Cydan, he says, have developed a unique way to secure investment for potential rare disease drug candidates by de-risking them upfront.

“Our team acts like a diligent venture capital fund, but also de-risks by defining what the ‘killer’ experiment is that could lead to an investment decision to invest,” he says. “Financiers can then, for $1 million to $2 million, get to an asset that is de-risked before they put in the further $30 million to $40 million needed.”

For example, for its sickle cell candidate, the company licensed the relevant molecule from Lundbeck at the preclinical stage and de-risked it in animal and cellular models of sickle cell. Then in 2016, the company raised $31 million to begin phase-II testing that should be completed by 2019. Cydan has spun off three companies so far, two that are still active, and is preparing for its fourth.

UK charity finds disruptive new way to tackle rare diseases funding

Drugs that are already licensed are an even cheaper source of potential therapies for rare diseases. Yet, because many of these drugs are already, or will be imminently, off patent, there is little financial incentive to retrial them for other disorders.

Fran Platt, professor of biochemistry and pharmacology at the University of Oxford, explains: “A repurposed drug could be given orphan designation, but if it is freely available, it would be difficult to enforce pricing, meaning there is a risk drug companies won’t recoup their costs.”

Findacure, a UK-based charity founded to drive research and development for rare disease treatment, wants to bypass pharma altogether.

Chief executive Dr Rick Thompson says orphan designation incentive, though good, often leads to highly priced drugs. “There is a worry we get to a stage where there are drugs developed, but no one can afford to access them,” he says.

Therefore, Findacure is proposing a radical new funding strategy: a social impact bond.  The charity wants to issue a bond funded by private investors to pay for ten clinical trials for repurposed drugs, specifically targeting diseases that have a high management cost for the NHS.

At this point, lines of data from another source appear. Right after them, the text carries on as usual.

import Literature.AnabelianGeometry.AbsoluteAnabelian.MonoidKummerMapsProp32iH2IsoEqStd
import Literature.AnabelianGeometry.AbsoluteAnabelian.MLFGaloisMonoAnalyticModel
import HarnessLib

/-!
# [AbsTopIII] Prop 3.2 (i) `H2IsoEq` for EVERY closure datum and EVERY abstract MLF-Galois `TM`-pair

S. Mochizuki, *Topics in absolute anabelian geometry III* (2015), Prop. 3.2 (i) p. 71: for an MLF-Galois `TM`-pair
`(Π ↷ M_TM)`, «the natural isomorphism `H²(G, μ_Ẑ(M_TM)) ⥲ Ẑ`» IS the Brauer chain to «`H²(G, μ_{ℚ/ℤ}(M_TM)) ⥲ ℚ/ℤ`»
followed by «applying the functor `Hom(ℚ/ℤ, −)`» — the chain statement `Prop32iChain.H2IsoEq`
(`MonoidKummerMapsSub.lean`; sub-DAG `plan/L4/SUBDAG-AbsTopIII-Prop32.md` row P32.i.L06; seat abc-iut-w6-d075, row
«P32i-H2ISOEQ-PAIRS»).  `MonoidKummerMapsProp32iH2IsoEqStd.lean` proved it for abc-iut-L4-t2's Kummer theory of
record over the STANDARD closure datum `MLFClosure.std k = (k, AlgebraicClosure k)`.  Here, by the same proof
(nothing in the chain depends on the chosen algebraic closure `K` or on the model datum `D` beyond `k`):

* `Prop121vii.brauerRoute_neg_of` — the Brauer-route composite (orientation `ε = −id`) on a level-`n` class is
  `inv_n/n`, stated free of the model datum (abc-iut-w4-d045's `modelChainStd_neg_invariant_of`);
* `Prop121vii.closureChain C D R …` : `Prop32iChain (ModelMLFGaloisData.kummerTheoryStd C D R)` for EVERY closure
  datum `C : MLFClosure` (`k = C.k`, `k̄ = C.K` any algebraic closure) with `closureChain_h2IsoEq_iff`,
  `closureChainStd_neg_h2IsoEq`, `not_closureChainStd_refl_h2IsoEq`;
* `GaloisMonoidPair.ModelPresentation.chainStd π R …` : `Prop32iChain (π.kummerTheoryStd R)` for EVERY abstract
  MLF-Galois `TM`-pair `P` presented by `π` (abc-iut-L4-t2's transport `MonoidKummerTransportCanonical.lean` /
  `MonoidKummerModelH2.lean` — the object level at which (ii)(iii)(v) are booked), with `chainStd_neg_h2IsoEq`;
* **`exists_prop32iChain_h2IsoEq`** — every MLF-Galois `TM`-pair carries a Kummer theory with real `H²`-slot,
  group-theoretic `μ_Ẑ(G)`, recovering the closure, AND a printed chain with `endQmodZ` canonical and `H2IsoEq`.

HONEST FRAMING: local class field theory as proved in the tree; object/model level (the FQ data node is untouched);
nothing here bears on [IUTchIII] Cor. 3.12 or takes a side; typed ≠ proved.
-/

noncomputable section

namespace Literature.AnabelianGeometry.AbsoluteAnabelian

open CategoryTheory Field Function
open Literature.NumberTheory.GaloisRepresentations
open Literature.NumberTheory.GaloisRepresentations.DiscreteGaloisModule

namespace Prop121vii

/-! ### The Brauer route at orientation `−id`, free of the model datum -/

section Route

variable (k : Type) [Field k] [ValuativeRel k] [TopologicalSpace k] [IsNonarchimedeanLocalField k] [CharZero k]

/-- **The printed Brauer-route composite at orientation `ε = −id` IS the residue map, levelwise**:
`toQmodZ (−(val (Inf⁻¹ (Kummer [x])))) = inv_n(x)/n` for `x ∈ H²(Γ_k, μ_n)` — abc-iut-w4-d045's
`modelChainStd_neg_invariant_of` read free of the model datum (the chain does not involve it).
[cite: MochizukiAbsTopIII2015, Proposition 3.2 (i) p.71] -/
theorem brauerRoute_neg_of (n : ℕ+) (x : galoisCohomology (mu k (n : ℕ)) 2) :
    ((brauerKummerQZEquiv k).trans ((inflUnrEquiv k).symm.trans ((unrValuationH2Equiv k).trans
      ((AddEquiv.neg _).trans (toQmodZEquiv k))))) (H2MuQZ.of n x) =
      ULift.up ((((((invLevel k (n : ℕ) x).val : ℚ)) / (n : ℕ) : ℚ) : AddCircle (1 : ℚ))) :=
  modelChainStd_neg_invariant_of (D := ModelMLFGaloisData.galois k (AlgebraicClosure k))
    Prop32iChain.endQmodZCanonical n x

/-- Hence that composite IS `invariantQZEquiv` (as an isomorphism onto `QmodZ`).
[cite: MochizukiAbsTopIII2015, Proposition 3.2 (i) p.71] -/
theorem brauerRoute_neg_eq_invariantQZEquiv :
    (brauerKummerQZEquiv k).trans ((inflUnrEquiv k).symm.trans ((unrValuationH2Equiv k).trans
      ((AddEquiv.neg _).trans (toQmodZEquiv k)))) = (invariantQZEquiv k).trans AddEquiv.ulift.symm :=
  (eq_invariantQZEquiv_iff_levelwise _).2 (brauerRoute_neg_of k)

end Route

/-! ### Every closure datum `C : MLFClosure` -/

section Closure

variable (C : MLFClosure.{0}) (D : ModelMLFGaloisData C.k C.K) (R : TorsionReciprocityData C.k)

/-- **The printed chain over the Kummer theory of record of ANY closure datum** `C = (k, k̄)`
(`ModelMLFGaloisData.kummerTheoryStd C D R`: `H²`-slot `C.galH2 = H²_cont(G_k, Ẑ(1))`, `h2Iso = C.galH2EquivZhat`):
Brauer arrows over `k = C.k` as in `modelChain`, `homQmodZ := genuineH2HomQmodZEquiv⁻¹ ≫ H²(ψ)`,
`endQmodZ := endQmodZCanonical`. [cite: MochizukiAbsTopIII2015, Proposition 3.2 (i) p.71] -/
def closureChain (Hmid : Type) [AddCommGroup Hmid]
    (e₃ : (continuousCohomology 2 (((units C.k).quotientInvariants (galUnr C.k)).toTopRep) : TopModuleCat ℤ) ≃+
      Hmid)
    (e₄ : Hmid ≃+ (continuousCohomology 2
      (ContinuousRep.trivial (absoluteGaloisGroup C.k ⧸ galUnr C.k) ℤ ZCoeff.{0}).toTopRep : TopModuleCat ℤ)) :
    Prop32iChain (ModelMLFGaloisData.kummerTheoryStd C D R) where
  H2muQZ := H2MuQZ C.k
  H2Mgp := galoisCohomology (units C.k) 2
  brauerKummer := brauerKummerQZEquiv C.k
  H2unr := (continuousCohomology 2 (((units C.k).quotientInvariants (galUnr C.k)).toTopRep) : TopModuleCat ℤ)
  inflUnr := inflUnrEquiv C.k
  H2unrVal := Hmid
  unitsAcyclic := e₃
  H2ZhatZ := (continuousCohomology 2
      (ContinuousRep.trivial (absoluteGaloisGroup C.k ⧸ galUnr C.k) ℤ ZCoeff.{0}).toTopRep : TopModuleCat ℤ)
  valGen := e₄
  toQmodZ := toQmodZEquiv C.k
  homQmodZ := (genuineH2HomQmodZEquiv C.k R).symm.trans (galCyclotomeH2EquivGalH2 C.k R)
  endQmodZ := Prop32iChain.endQmodZCanonical

variable {C D R}

/-- THE CRITERION for a general closure datum: `H2IsoEq` iff the Brauer-route composite IS the residue map.
[cite: MochizukiAbsTopIII2015, Proposition 3.2 (i) p.71] -/
theorem closureChain_h2IsoEq_iff (Hmid : Type) [AddCommGroup Hmid] (e₃) (e₄) :
    (closureChain C D R Hmid e₃ e₄).H2IsoEq ↔
      (closureChain C D R Hmid e₃ e₄).invariant = (invariantQZEquiv C.k).trans AddEquiv.ulift.symm := by
  unfold Prop32iChain.H2IsoEq
  rw [ModelMLFGaloisData.kummerTheoryStd_h2Iso]
  change (MLFClosure.std C.k).galH2EquivZhat = _ ↔ _
  rw [galH2EquivZhat_eq_trans_genuineH2Iso C.k R]
  exact symm_trans_trans_congr_eq_iff (galCyclotomeH2EquivGalH2 C.k R) (genuineH2HomQmodZEquiv C.k R)
    ((invariantQZEquiv C.k).trans AddEquiv.ulift.symm) (closureChain C D R Hmid e₃ e₄).invariant
    Prop32iChain.endQmodZCanonical (closureChain C D R Hmid e₃ e₄).homInvariant (fun _ => rfl)

variable (C D R)

/-- The chain of a closure datum with every Brauer arrow from the tree (`unitsAcyclic := unrValuationH2Equiv`,
`valGen := ε`). [cite: MochizukiAbsTopIII2015, Proposition 3.2 (i) p.71] -/
abbrev closureChainStd
    (ε : (continuousCohomology 2
        (ContinuousRep.trivial (absoluteGaloisGroup C.k ⧸ galUnr C.k) ℤ ZCoeff.{0}).toTopRep : TopModuleCat ℤ) ≃+
      (continuousCohomology 2
        (ContinuousRep.trivial (absoluteGaloisGroup C.k ⧸ galUnr C.k) ℤ ZCoeff.{0}).toTopRep : TopModuleCat ℤ)) :
    Prop32iChain (ModelMLFGaloisData.kummerTheoryStd C D R) :=
  closureChain C D R _ (unrValuationH2Equiv C.k) ε

variable {C D R}

/-- **Prop. 3.2 (i) `H2IsoEq` HOLDS for the Kummer theory of record of EVERY closure datum** (orientation
`ε = −id`, every torsion-reciprocity datum `R`). [cite: MochizukiAbsTopIII2015, Proposition 3.2 (i) p.71] -/
theorem closureChainStd_neg_h2IsoEq : (closureChainStd C D R (AddEquiv.neg _)).H2IsoEq :=
  (closureChain_h2IsoEq_iff (C := C) (D := D) (R := R) _ (unrValuationH2Equiv C.k) (AddEquiv.neg _)).2
    (brauerRoute_neg_eq_invariantQZEquiv C.k)

/-- … and FAILS at the orientation `ε = id` (the tree's sign convention).
[cite: MochizukiAbsTopIII2015, Proposition 3.2 (i) p.71] -/
theorem not_closureChainStd_refl_h2IsoEq : ¬ (closureChainStd C D R (AddEquiv.refl _)).H2IsoEq := by
  intro h
  have h' := (closureChain_h2IsoEq_iff (C := C) (D := D) (R := R) _ (unrValuationH2Equiv C.k)
    (AddEquiv.refl _)).1 h
  exact not_modelChainStd_refl_h2IsoEq (D := ModelMLFGaloisData.galois C.k (AlgebraicClosure C.k))
    Prop32iChain.endQmodZCanonical
    ((modelChain_h2IsoEq_iff (k := C.k) (D := ModelMLFGaloisData.galois C.k (AlgebraicClosure C.k)) _
      (unrValuationH2Equiv C.k) (AddEquiv.refl _) Prop32iChain.endQmodZCanonical).2 h')

end Closure

end Prop121vii

/-! ### Every abstract MLF-Galois `TM`-pair (object level, by presentation) -/

namespace GaloisMonoidPair.ModelPresentation

open Prop121vii

variable {P : GaloisMonoidPair.{0}} (π : P.ModelPresentation) (R : TorsionReciprocityData π.C.k)

/-- **The printed chain over the all-slots-real Kummer theory `π.kummerTheoryStd R` of an ABSTRACT MLF-Galois
`TM`-pair** (abc-iut-L4-t2's transport along the presentation `π`; its `H²`-slot / `h2Iso` are `π.C.galH2` /
`π.C.galH2EquivZhat` definitionally): Brauer arrows over `k = π.C.k`, `homQmodZ := genuineH2HomQmodZEquiv⁻¹ ≫ H²(ψ)`,
`endQmodZ := endQmodZCanonical`, `valGen := ε`. [cite: MochizukiAbsTopIII2015, Proposition 3.2 (i) p.71] -/
def chainStd
    (ε : (continuousCohomology 2
        (ContinuousRep.trivial (absoluteGaloisGroup π.C.k ⧸ galUnr π.C.k) ℤ ZCoeff.{0}).toTopRep : TopModuleCat ℤ) ≃+
      (continuousCohomology 2
        (ContinuousRep.trivial (absoluteGaloisGroup π.C.k ⧸ galUnr π.C.k) ℤ ZCoeff.{0}).toTopRep : TopModuleCat ℤ)) :
    Prop32iChain (π.kummerTheoryStd R) where
  H2muQZ := H2MuQZ π.C.k
  H2Mgp := galoisCohomology (units π.C.k) 2
  brauerKummer := brauerKummerQZEquiv π.C.k
  H2unr := (continuousCohomology 2 (((units π.C.k).quotientInvariants (galUnr π.C.k)).toTopRep) : TopModuleCat ℤ)
  inflUnr := inflUnrEquiv π.C.k
  H2unrVal := (continuousCohomology 2
      (ContinuousRep.trivial (absoluteGaloisGroup π.C.k ⧸ galUnr π.C.k) ℤ ZCoeff.{0}).toTopRep : TopModuleCat ℤ)
  unitsAcyclic := unrValuationH2Equiv π.C.k
  H2ZhatZ := (continuousCohomology 2
      (ContinuousRep.trivial (absoluteGaloisGroup π.C.k ⧸ galUnr π.C.k) ℤ ZCoeff.{0}).toTopRep : TopModuleCat ℤ)
  valGen := ε
  toQmodZ := toQmodZEquiv π.C.k
  homQmodZ := (genuineH2HomQmodZEquiv π.C.k R).symm.trans (galCyclotomeH2EquivGalH2 π.C.k R)
  endQmodZ := Prop32iChain.endQmodZCanonical

variable {π R}

/-- THE CRITERION for an abstract pair. [cite: MochizukiAbsTopIII2015, Proposition 3.2 (i) p.71] -/
theorem chainStd_h2IsoEq_iff (ε) :
    (π.chainStd R ε).H2IsoEq ↔
      (π.chainStd R ε).invariant = (invariantQZEquiv π.C.k).trans AddEquiv.ulift.symm := by
  unfold Prop32iChain.H2IsoEq
  rw [kummerTheoryStd_h2Iso]
  change (MLFClosure.std π.C.k).galH2EquivZhat = _ ↔ _
  rw [galH2EquivZhat_eq_trans_genuineH2Iso π.C.k R]
  exact symm_trans_trans_congr_eq_iff (galCyclotomeH2EquivGalH2 π.C.k R) (genuineH2HomQmodZEquiv π.C.k R)
    ((invariantQZEquiv π.C.k).trans AddEquiv.ulift.symm) (π.chainStd R ε).invariant
    Prop32iChain.endQmodZCanonical (π.chainStd R ε).homInvariant (fun _ => rfl)

/-- **Prop. 3.2 (i) `H2IsoEq` HOLDS for every abstract MLF-Galois `TM`-pair's Kummer theory of record**
(orientation `ε = −id`). [cite: MochizukiAbsTopIII2015, Proposition 3.2 (i) p.71] -/
theorem chainStd_neg_h2IsoEq : (π.chainStd R (AddEquiv.neg _)).H2IsoEq :=
  (chainStd_h2IsoEq_iff (π := π) (R := R) (AddEquiv.neg _)).2 (brauerRoute_neg_eq_invariantQZEquiv π.C.k)

/-- … and FAILS at `ε = id` (the tree's sign convention). [cite: MochizukiAbsTopIII2015, Proposition 3.2 (i) p.71] -/
theorem not_chainStd_refl_h2IsoEq : ¬ (π.chainStd R (AddEquiv.refl _)).H2IsoEq := by
  intro h
  have h' := (chainStd_h2IsoEq_iff (π := π) (R := R) (AddEquiv.refl _)).1 h
  exact not_modelChainStd_refl_h2IsoEq (D := ModelMLFGaloisData.galois π.C.k (AlgebraicClosure π.C.k))
    Prop32iChain.endQmodZCanonical
    ((modelChain_h2IsoEq_iff (k := π.C.k) (D := ModelMLFGaloisData.galois π.C.k (AlgebraicClosure π.C.k)) _
      (unrValuationH2Equiv π.C.k) (AddEquiv.refl _) Prop32iChain.endQmodZCanonical).2 h')

end GaloisMonoidPair.ModelPresentation

/-- **[AbsTopIII] Prop. 3.2 (i) WITH its chain statement, unconditionally on every MLF-Galois `TM`-pair
(object level)**: every such pair `P` carries a Kummer theory `T` (abc-iut-L4-t2's `kummerTheoryStd` along a model
presentation: `H²`-slot the real `H²_cont(G_k, Ẑ(1))`, `μ_Ẑ(G)`-slot the group-theoretic `μ_Ẑ(G_k)`, recovering the
closure) AND an instance of the printed chain of (i) over `T` with `End(ℚ/ℤ) ≅ Ẑ` canonical for which `H2IsoEq`
holds: «the natural isomorphism `H²(G, μ_Ẑ(M_TM)) ⥲ Ẑ`» IS the Brauer chain through «`Hom(ℚ/ℤ, −)`».
[cite: MochizukiAbsTopIII2015, Proposition 3.2 (i) p.71] -/
theorem exists_prop32iChain_h2IsoEq (P : GaloisMonoidPair.{0}) (hP : IsMLFGaloisMonoidPair .TM P) :
    ∃ (π : P.ModelPresentation) (T : MonoidKummerTheory P) (Ch : Prop32iChain T),
      T.coh.H2 = π.C.galH2 ∧ T.muG = muZhat (Field.absoluteGaloisGroup π.C.k) ∧
        T.RecoversClosure π.C (fun m => ((π.iso.isoM.symm m : π.D.tmPair.M) : π.C.K)) ∧
          Ch.endQmodZ = Prop32iChain.endQmodZCanonical ∧ Ch.H2IsoEq := by
  obtain ⟨π⟩ := GaloisMonoidPair.ModelPresentation.nonempty_iff.mpr hP
  obtain ⟨R⟩ := nonempty_torsionReciprocityData π.C.k
  exact ⟨π, π.kummerTheoryStd R, π.chainStd R (AddEquiv.neg _), rfl, rfl, π.kummerTheoryStd_recoversClosure R, rfl,
    GaloisMonoidPair.ModelPresentation.chainStd_neg_h2IsoEq⟩

end Literature.AnabelianGeometry.AbsoluteAnabelian

end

In theory, successful trials would lead to off-label prescription of drugs for rare diseases within the NHS, which would then, from the saving it makes via reduced demand for surgery, care, appointments and so on, pay a proportion of money back into the bond to reimburse investors and fund new trials. The NHS has yet to agree to trial the model, however.

“I think it is a really unique and disruptive idea that proposes a different way to tackle a difficult problem,” says Dr Thompson. “It just needs more time to soak into the consciousness to the NHS.”

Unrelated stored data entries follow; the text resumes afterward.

include hKo hKc hT hTN hKP in
/-- **THE ORBITAL MEASURE AT `γ₀ ∈ G′` AGAINST THE CANONICAL `ν′∕t_Z`, IN THE IWASAWA COORDINATES OF `G`**: under the hypotheses of
`map_descConj_id_quotientMeasure_eq_smul_map_prod` at `t := Ψ γ₀` (constant pinned by `t_T(T ∩ K) = 1`),
`(ν′∕t_Z).map (y Z ↦ y γ₀ y⁻¹) = ((ν(K) ∕ (κ(K)·μ_N(N ∩ K))) · J) • (κ ⊗ μ_N).map ((k, n) ↦ Ψ⁻¹ (k (Ψγ₀ · n) k⁻¹))`.
[cite: Rogawski1990, §4.13 Lemma 4.13.1 (a) p. 64 and p. 70; §4.3 (4.3.1) p. 43] [cite: DeitmarEchterhoff2014, Thm. 1.5.3] -/
theorem map_descConj_id_centralizer_quotientMeasure_eq_smul_map_of_mulEquiv (Ψ : G' ≃* G) (hΨ : Continuous Ψ) (hΨs : Continuous Ψ.symm)
    (γ₀ : G') (hZT : ∀ g, Ψ g ∈ T ↔ g ∈ Subgroup.centralizer ({γ₀} : Set G'))
    [MeasurableSpace (G' ⧸ Subgroup.centralizer ({γ₀} : Set G'))] [BorelSpace (G' ⧸ Subgroup.centralizer ({γ₀} : Set G'))]
    (ν' : Measure G') [IsHaarMeasure ν'] [ν'.IsMulRightInvariant] (hν' : ν = Measure.map Ψ ν')
    (tZ : Measure ↥(Subgroup.centralizer ({γ₀} : Set G'))) [tZ.IsHaarMeasure] [tZ.IsInvInvariant]
    (htZ : tT = Measure.map (subgroupCongrHomeomorph Ψ (Subgroup.centralizer ({γ₀} : Set G')) T hZT hΨ hΨs) tZ)
    {C : ℝ≥0}
    (hμC : quotientMeasure T tT hT ν = C • Measure.map (fun p : ↥K × ↥N => (QuotientGroup.mk ((p.1 : G) * (p.2 : G)) : G ⧸ T)) (κ.prod μN))
    (htK : tT (Subtype.val ⁻¹' (K : Set G)) = 1)
    (ht : ∀ a ∈ T, a * Ψ γ₀ = Ψ γ₀ * a) {J : ℝ≥0∞}
    (hJac : ∀ Φ : G → ℝ≥0∞, Measurable Φ → ∫⁻ n, Φ ((n : G) * Ψ γ₀ * (n : G)⁻¹) ∂μN = J * ∫⁻ n, Φ (Ψ γ₀ * (n : G)) ∂μN) :
    (quotientMeasure (Subgroup.centralizer ({γ₀} : Set G')) tZ (isClosed_coe_centralizer_singleton γ₀) ν').map
        (descConj γ₀ (Subgroup.centralizer ({γ₀} : Set G')) (fun _ hg => Subgroup.mem_centralizer_singleton_iff.1 hg) (id : G' → G')) =
      ((ν K / (κ univ * μN {n : ↥N | (n : G) ∈ K})) * J) •
        (κ.prod μN).map (fun p : ↥K × ↥N => Ψ.symm ((p.1 : G) * (Ψ γ₀ * (p.2 : G)) * (p.1 : G)⁻¹)) := by
  haveI : SecondCountableTopology ↥K := TopologicalSpace.Subtype.secondCountableTopology _
  haveI : SecondCountableTopology ↥N := TopologicalSpace.Subtype.secondCountableTopology _
  haveI : BorelSpace (↥K × ↥N) := Prod.borelSpace
  have hf : Measurable fun p : ↥K × ↥N => (p.1 : G) * (Ψ γ₀ * (p.2 : G)) * (p.1 : G)⁻¹ :=
    ((((continuous_subtype_val.comp continuous_fst).mul
      (continuous_const.mul (continuous_subtype_val.comp continuous_snd))).mul
      (continuous_subtype_val.comp continuous_fst).inv).measurable)
  rw [map_descConj_id_centralizer_quotientMeasure_eq_map_symm_of_mulEquiv hT ν tT Ψ hΨ hΨs γ₀ hZT ν' hν' tZ htZ ht,
    map_descConj_id_quotientMeasure_eq_smul_map_prod hKo hKc hT hTN hKP ν tT κ μN hμC htK (Ψ γ₀) ht hJac, Measure.map_smul,
    Measure.map_map hΨs.measurable hf]
  rfl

Findacure is currently working with US charity Cures Within Reach to help develop the idea further.

Better data-sharing could help speed up drug discovery

Unfortunately, Mr Adams believes that of the estimated 7,000 rare diseases, the addressable number is probably only 500 to 600, with the others not warranting investment, due to the size of patient groups.

However, for these smaller populations, Dr Thompson says, early-discovery work is being catalysed by patient groups themselves, even very small ones.

For example, the AKU Society, which represents the extremely rare genetic disease alkaptonuria, also known as Black Bone Disease, has been repurposing an existing drug called nitisinone, currently licensed for tyrosinaemia type 1, for treatment of the disease after animal experiments and research studies showed it could be effective.

Drug discovery for rare diseases remains problematic; orphan designation encourages investment, but results in high-priced drugs, while thousands of diseases, even with incentives, will never be commercially viable to treat.

However, experts agree that better data-sharing across all stakeholders in the sector will be pivotal in accelerating and de-risking drug discovery faster for pharma companies, charities and small patient groups by helping them find new therapy candidates from existing research and studies.